▶ Dataset excerpts

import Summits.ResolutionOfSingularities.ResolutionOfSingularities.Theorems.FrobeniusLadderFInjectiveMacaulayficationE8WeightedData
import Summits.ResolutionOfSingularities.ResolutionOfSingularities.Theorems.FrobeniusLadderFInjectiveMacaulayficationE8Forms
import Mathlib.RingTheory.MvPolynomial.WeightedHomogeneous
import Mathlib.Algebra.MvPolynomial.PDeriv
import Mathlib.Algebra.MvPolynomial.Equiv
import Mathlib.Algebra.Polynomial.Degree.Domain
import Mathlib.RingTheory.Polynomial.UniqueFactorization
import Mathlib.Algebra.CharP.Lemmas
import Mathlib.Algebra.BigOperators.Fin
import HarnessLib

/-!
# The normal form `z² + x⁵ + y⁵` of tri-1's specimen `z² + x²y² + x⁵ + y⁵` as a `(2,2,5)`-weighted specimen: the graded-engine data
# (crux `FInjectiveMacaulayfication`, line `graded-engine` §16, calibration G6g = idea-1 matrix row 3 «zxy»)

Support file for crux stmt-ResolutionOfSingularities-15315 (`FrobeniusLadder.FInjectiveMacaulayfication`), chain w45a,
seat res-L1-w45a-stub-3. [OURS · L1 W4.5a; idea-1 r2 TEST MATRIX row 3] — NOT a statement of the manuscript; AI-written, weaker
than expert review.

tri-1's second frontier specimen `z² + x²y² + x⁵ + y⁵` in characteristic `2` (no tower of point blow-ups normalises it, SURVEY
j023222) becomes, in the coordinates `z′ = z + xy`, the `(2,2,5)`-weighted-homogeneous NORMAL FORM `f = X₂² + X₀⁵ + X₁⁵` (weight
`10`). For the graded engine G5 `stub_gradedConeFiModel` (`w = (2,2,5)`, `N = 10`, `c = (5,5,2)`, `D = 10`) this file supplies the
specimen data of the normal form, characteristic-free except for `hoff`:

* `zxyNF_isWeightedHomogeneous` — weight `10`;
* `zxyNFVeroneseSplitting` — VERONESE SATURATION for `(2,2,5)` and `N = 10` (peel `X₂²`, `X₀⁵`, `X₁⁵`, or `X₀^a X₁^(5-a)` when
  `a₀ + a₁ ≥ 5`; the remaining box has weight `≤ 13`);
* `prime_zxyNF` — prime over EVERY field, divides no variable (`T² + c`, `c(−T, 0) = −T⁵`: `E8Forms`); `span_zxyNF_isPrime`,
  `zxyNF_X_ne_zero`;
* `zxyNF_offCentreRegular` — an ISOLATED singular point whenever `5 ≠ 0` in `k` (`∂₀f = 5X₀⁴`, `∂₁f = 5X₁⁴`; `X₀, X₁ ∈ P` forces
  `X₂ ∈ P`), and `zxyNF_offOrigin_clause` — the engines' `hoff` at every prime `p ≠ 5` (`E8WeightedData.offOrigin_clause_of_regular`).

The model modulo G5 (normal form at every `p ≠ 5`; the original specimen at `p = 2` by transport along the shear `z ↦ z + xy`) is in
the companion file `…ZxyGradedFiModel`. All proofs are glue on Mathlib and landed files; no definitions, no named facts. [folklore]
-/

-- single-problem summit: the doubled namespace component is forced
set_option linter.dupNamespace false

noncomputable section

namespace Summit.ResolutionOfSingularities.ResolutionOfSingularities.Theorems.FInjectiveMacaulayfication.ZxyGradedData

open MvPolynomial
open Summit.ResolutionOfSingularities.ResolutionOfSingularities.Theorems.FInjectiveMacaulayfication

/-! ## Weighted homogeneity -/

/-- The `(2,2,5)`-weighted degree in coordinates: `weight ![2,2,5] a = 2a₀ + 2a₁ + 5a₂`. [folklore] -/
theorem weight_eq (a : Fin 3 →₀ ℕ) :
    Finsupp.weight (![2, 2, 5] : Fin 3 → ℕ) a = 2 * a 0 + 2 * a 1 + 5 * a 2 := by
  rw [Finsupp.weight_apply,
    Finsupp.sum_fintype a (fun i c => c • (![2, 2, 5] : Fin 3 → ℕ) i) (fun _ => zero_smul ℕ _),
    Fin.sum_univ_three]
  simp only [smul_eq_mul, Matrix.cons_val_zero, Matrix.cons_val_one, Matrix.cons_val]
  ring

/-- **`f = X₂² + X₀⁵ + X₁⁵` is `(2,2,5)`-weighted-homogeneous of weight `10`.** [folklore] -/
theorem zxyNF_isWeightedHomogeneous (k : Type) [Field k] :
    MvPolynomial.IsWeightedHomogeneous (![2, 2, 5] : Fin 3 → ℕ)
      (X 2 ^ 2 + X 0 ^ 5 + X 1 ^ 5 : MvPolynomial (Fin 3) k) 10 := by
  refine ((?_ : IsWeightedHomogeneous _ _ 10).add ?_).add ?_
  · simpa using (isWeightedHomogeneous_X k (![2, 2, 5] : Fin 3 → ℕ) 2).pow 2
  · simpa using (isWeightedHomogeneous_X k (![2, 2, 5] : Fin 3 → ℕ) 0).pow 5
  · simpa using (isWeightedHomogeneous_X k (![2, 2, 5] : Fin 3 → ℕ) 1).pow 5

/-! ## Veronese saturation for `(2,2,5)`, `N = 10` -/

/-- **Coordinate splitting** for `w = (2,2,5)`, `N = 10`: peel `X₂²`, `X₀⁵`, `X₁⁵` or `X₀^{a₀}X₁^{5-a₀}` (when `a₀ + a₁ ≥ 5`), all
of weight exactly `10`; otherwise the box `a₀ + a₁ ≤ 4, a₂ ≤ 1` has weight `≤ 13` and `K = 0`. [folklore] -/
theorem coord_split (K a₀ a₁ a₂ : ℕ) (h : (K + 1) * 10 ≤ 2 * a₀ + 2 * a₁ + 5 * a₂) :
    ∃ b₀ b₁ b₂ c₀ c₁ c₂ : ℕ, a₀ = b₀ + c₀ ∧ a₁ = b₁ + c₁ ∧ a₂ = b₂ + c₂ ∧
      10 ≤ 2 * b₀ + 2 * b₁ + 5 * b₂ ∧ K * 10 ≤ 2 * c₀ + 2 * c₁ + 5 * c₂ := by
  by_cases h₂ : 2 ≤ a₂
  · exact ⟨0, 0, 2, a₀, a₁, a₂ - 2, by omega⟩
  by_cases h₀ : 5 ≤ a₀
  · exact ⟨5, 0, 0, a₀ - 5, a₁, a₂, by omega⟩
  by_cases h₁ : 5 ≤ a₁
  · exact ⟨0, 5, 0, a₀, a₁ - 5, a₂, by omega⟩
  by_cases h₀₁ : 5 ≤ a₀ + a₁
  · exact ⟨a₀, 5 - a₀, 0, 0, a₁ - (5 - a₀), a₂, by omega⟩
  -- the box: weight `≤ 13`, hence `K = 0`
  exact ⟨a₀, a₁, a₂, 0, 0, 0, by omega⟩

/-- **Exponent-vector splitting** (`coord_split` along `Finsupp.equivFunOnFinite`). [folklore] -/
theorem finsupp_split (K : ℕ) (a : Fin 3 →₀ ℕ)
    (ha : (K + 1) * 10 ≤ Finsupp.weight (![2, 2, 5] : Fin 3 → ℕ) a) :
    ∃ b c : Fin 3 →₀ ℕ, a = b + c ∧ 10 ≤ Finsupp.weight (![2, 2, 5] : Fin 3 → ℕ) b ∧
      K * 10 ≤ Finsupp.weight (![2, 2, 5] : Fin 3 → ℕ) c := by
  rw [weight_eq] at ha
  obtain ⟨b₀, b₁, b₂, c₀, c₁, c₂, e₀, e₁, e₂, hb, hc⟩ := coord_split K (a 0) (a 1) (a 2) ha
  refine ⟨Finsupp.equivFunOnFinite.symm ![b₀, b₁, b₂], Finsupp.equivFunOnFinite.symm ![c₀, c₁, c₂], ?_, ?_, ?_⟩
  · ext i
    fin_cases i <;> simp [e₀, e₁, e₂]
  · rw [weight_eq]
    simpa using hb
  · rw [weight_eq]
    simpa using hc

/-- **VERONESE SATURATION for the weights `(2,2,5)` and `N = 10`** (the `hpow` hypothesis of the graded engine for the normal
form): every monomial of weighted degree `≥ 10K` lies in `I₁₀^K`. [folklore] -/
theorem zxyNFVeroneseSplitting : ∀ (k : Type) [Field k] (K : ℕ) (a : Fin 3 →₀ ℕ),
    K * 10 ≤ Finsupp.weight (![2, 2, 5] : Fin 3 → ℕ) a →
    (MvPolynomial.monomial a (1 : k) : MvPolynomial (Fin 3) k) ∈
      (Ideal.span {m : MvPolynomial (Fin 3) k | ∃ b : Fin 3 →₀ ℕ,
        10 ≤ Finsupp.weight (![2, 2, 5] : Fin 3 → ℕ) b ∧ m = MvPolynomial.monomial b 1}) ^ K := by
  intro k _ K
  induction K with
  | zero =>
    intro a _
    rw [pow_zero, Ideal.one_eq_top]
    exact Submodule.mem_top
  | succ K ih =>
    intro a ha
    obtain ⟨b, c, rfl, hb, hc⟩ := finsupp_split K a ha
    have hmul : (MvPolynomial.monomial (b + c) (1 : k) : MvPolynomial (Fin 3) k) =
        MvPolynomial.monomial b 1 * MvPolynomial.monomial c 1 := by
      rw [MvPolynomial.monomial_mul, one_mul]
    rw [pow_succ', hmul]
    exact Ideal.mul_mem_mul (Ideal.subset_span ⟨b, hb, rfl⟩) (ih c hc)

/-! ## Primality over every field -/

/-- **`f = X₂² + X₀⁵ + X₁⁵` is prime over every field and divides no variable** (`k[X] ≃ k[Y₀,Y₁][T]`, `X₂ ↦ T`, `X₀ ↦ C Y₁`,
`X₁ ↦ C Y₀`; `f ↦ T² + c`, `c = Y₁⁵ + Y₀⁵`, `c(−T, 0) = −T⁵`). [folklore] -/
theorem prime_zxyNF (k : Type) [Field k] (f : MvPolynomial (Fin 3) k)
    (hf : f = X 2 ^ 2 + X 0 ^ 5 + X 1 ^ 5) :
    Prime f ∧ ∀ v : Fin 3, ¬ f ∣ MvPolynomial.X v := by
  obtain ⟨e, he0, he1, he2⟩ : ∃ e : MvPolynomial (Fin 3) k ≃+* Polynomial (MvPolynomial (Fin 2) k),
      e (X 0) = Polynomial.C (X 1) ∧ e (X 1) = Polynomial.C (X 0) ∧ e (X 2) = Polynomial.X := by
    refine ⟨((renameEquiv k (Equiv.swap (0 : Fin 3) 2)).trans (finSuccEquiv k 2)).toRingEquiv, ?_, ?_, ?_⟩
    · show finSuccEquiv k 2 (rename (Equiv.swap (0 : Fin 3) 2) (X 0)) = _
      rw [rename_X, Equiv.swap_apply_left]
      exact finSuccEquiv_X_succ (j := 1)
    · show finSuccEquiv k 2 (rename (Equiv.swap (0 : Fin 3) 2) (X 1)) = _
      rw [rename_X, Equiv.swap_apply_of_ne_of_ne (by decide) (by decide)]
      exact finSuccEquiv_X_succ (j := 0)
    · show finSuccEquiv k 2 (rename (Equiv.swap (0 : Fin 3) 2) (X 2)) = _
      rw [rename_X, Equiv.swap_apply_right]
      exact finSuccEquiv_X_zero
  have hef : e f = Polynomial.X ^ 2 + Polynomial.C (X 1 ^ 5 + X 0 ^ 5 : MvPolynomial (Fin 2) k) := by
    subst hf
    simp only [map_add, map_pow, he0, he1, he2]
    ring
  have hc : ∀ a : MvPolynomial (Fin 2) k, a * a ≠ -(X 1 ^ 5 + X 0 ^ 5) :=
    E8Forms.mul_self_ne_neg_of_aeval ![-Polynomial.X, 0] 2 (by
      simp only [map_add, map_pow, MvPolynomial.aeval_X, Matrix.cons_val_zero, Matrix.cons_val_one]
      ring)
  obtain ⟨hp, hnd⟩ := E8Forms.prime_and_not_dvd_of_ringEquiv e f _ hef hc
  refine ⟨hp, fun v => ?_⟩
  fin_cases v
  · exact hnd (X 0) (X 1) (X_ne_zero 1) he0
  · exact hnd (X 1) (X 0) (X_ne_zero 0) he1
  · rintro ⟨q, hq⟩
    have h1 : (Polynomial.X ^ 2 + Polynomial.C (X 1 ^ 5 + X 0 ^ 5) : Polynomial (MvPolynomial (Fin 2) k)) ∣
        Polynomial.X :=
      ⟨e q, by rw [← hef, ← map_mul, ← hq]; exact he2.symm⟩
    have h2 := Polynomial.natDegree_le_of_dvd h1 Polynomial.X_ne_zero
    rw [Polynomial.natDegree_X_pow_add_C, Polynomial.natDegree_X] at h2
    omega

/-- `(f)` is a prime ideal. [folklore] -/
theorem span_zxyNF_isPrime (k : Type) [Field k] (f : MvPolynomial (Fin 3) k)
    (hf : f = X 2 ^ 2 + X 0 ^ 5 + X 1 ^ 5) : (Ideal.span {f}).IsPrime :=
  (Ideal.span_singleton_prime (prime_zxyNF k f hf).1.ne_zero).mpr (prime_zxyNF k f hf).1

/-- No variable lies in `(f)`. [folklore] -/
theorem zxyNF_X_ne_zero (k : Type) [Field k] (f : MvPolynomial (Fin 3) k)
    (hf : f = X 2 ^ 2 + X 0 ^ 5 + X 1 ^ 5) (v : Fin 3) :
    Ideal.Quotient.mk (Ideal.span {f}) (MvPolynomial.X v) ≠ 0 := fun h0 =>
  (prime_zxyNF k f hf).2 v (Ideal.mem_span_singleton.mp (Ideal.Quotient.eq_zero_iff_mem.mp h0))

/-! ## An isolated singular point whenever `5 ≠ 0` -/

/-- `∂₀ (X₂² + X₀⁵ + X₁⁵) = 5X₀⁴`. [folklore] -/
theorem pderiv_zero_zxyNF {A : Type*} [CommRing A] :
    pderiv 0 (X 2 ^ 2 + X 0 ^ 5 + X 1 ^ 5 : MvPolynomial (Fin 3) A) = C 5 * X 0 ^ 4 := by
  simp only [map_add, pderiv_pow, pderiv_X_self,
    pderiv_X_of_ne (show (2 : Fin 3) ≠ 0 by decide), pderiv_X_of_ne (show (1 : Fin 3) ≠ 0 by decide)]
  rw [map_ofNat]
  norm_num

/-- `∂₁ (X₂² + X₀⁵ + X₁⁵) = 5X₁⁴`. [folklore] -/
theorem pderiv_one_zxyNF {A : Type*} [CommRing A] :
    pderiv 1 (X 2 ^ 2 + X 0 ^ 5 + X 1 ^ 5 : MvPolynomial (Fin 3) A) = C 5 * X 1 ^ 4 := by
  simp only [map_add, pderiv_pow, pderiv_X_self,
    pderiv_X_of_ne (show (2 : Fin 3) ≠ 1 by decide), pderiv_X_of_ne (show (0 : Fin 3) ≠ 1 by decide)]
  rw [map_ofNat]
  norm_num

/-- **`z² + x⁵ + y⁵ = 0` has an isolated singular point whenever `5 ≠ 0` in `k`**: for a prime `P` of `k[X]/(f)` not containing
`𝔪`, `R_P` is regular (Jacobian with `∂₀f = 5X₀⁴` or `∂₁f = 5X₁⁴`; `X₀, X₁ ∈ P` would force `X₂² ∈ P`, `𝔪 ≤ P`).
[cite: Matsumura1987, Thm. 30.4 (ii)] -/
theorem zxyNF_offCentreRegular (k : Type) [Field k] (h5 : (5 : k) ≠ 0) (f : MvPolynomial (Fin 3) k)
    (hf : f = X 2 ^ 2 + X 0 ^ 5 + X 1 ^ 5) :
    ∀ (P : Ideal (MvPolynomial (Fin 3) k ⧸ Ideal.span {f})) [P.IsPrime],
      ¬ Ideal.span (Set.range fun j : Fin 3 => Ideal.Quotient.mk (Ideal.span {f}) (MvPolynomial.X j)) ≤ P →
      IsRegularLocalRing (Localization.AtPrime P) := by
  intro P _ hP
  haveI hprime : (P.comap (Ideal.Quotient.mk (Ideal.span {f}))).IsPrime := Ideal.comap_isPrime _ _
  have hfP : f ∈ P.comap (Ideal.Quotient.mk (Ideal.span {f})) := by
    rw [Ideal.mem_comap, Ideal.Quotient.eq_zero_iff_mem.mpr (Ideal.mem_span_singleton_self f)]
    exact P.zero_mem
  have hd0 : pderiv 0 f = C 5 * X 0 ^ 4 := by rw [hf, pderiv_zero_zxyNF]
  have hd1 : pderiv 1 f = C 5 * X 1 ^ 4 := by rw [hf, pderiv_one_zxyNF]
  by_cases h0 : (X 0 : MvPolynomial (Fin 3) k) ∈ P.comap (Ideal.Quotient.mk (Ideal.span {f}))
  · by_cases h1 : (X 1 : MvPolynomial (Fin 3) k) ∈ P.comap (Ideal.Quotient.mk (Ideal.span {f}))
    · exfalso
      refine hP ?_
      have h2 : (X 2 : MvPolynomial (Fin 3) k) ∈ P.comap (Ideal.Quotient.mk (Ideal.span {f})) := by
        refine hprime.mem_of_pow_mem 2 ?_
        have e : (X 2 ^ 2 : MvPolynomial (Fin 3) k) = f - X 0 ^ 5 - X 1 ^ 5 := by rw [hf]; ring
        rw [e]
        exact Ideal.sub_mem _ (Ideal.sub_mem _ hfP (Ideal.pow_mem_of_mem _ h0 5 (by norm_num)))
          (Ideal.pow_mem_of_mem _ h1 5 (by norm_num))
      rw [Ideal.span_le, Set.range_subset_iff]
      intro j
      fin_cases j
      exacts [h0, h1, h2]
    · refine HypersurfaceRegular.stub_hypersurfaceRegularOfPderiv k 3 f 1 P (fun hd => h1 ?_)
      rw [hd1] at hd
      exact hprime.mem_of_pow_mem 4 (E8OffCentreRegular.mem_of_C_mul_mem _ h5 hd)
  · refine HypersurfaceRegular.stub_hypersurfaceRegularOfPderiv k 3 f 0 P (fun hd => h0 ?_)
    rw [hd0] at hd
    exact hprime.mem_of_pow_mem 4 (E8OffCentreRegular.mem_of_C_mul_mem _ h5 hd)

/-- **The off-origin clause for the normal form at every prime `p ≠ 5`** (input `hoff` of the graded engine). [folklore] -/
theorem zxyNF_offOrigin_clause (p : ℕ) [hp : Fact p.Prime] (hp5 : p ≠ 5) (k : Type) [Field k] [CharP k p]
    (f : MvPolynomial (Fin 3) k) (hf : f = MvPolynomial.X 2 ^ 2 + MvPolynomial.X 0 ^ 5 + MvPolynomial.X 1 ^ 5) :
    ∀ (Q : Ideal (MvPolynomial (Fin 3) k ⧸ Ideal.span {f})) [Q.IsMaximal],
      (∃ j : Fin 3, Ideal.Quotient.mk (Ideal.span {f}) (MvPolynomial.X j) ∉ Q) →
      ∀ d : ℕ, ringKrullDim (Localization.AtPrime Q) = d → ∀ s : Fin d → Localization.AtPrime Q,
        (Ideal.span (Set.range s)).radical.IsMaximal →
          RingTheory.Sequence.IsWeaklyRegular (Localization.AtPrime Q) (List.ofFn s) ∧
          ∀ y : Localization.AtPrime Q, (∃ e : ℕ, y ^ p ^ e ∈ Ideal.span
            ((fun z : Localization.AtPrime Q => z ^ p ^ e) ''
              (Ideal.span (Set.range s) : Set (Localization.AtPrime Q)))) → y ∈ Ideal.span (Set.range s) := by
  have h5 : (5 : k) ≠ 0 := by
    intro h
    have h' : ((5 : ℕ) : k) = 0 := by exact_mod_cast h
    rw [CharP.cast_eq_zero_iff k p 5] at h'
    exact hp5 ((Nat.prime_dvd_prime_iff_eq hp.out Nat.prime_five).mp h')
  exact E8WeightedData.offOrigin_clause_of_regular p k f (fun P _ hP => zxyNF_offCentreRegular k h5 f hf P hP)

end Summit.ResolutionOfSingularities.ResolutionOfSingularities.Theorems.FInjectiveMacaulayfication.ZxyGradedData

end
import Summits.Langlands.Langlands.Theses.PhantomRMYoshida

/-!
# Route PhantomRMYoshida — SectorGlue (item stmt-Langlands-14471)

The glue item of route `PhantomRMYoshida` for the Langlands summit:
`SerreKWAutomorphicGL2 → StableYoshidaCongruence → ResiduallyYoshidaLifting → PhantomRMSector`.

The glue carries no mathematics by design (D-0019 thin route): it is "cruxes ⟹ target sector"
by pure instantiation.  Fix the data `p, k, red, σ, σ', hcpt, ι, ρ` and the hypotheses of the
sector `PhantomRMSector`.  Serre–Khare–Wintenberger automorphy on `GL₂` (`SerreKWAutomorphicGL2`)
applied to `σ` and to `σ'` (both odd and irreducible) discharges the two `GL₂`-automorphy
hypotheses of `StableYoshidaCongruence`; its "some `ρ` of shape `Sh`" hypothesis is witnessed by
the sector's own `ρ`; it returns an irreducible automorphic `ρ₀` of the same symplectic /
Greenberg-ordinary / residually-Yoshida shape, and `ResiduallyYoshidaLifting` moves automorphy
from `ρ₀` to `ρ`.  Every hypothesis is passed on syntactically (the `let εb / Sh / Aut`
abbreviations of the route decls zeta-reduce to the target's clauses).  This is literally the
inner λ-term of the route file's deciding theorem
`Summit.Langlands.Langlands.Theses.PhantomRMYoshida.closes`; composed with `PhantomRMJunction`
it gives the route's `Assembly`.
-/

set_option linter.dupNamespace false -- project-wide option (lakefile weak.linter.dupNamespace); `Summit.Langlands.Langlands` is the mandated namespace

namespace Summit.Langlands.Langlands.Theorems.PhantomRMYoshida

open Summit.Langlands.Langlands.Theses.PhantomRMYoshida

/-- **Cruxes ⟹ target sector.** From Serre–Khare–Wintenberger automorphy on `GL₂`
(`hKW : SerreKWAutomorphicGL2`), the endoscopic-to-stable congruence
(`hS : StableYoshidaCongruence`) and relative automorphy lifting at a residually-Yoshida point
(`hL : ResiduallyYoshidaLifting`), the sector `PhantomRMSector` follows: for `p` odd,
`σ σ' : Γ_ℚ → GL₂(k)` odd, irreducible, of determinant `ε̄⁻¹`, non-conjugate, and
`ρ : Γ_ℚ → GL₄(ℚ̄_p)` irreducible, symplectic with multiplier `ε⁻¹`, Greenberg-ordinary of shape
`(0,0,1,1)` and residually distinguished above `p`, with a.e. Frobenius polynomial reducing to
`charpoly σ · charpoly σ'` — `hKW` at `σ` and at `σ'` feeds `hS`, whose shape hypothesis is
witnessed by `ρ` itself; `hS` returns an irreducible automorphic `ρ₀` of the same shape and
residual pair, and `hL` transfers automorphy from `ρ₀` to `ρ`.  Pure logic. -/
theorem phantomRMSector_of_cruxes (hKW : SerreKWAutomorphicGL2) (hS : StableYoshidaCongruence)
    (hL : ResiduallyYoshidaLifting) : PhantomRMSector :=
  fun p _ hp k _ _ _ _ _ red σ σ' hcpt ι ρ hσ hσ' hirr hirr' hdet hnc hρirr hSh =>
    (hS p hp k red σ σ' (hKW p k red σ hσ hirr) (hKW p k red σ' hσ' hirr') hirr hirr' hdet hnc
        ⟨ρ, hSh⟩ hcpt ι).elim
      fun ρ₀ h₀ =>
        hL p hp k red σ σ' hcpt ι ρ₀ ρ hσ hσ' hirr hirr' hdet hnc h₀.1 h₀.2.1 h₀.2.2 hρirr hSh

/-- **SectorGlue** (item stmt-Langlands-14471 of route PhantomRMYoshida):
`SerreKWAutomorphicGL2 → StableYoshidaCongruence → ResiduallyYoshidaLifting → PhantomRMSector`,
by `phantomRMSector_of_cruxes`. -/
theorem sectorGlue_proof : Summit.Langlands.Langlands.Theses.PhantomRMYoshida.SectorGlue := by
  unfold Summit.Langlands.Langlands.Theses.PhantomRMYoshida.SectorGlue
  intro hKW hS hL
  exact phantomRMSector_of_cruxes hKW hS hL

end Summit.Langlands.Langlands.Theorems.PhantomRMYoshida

▶ WHAT THE TASK REQUIRES
Report how many lines above hold the string "show", giving nothing but the number.

▶ PROBLEM SOLUTION
5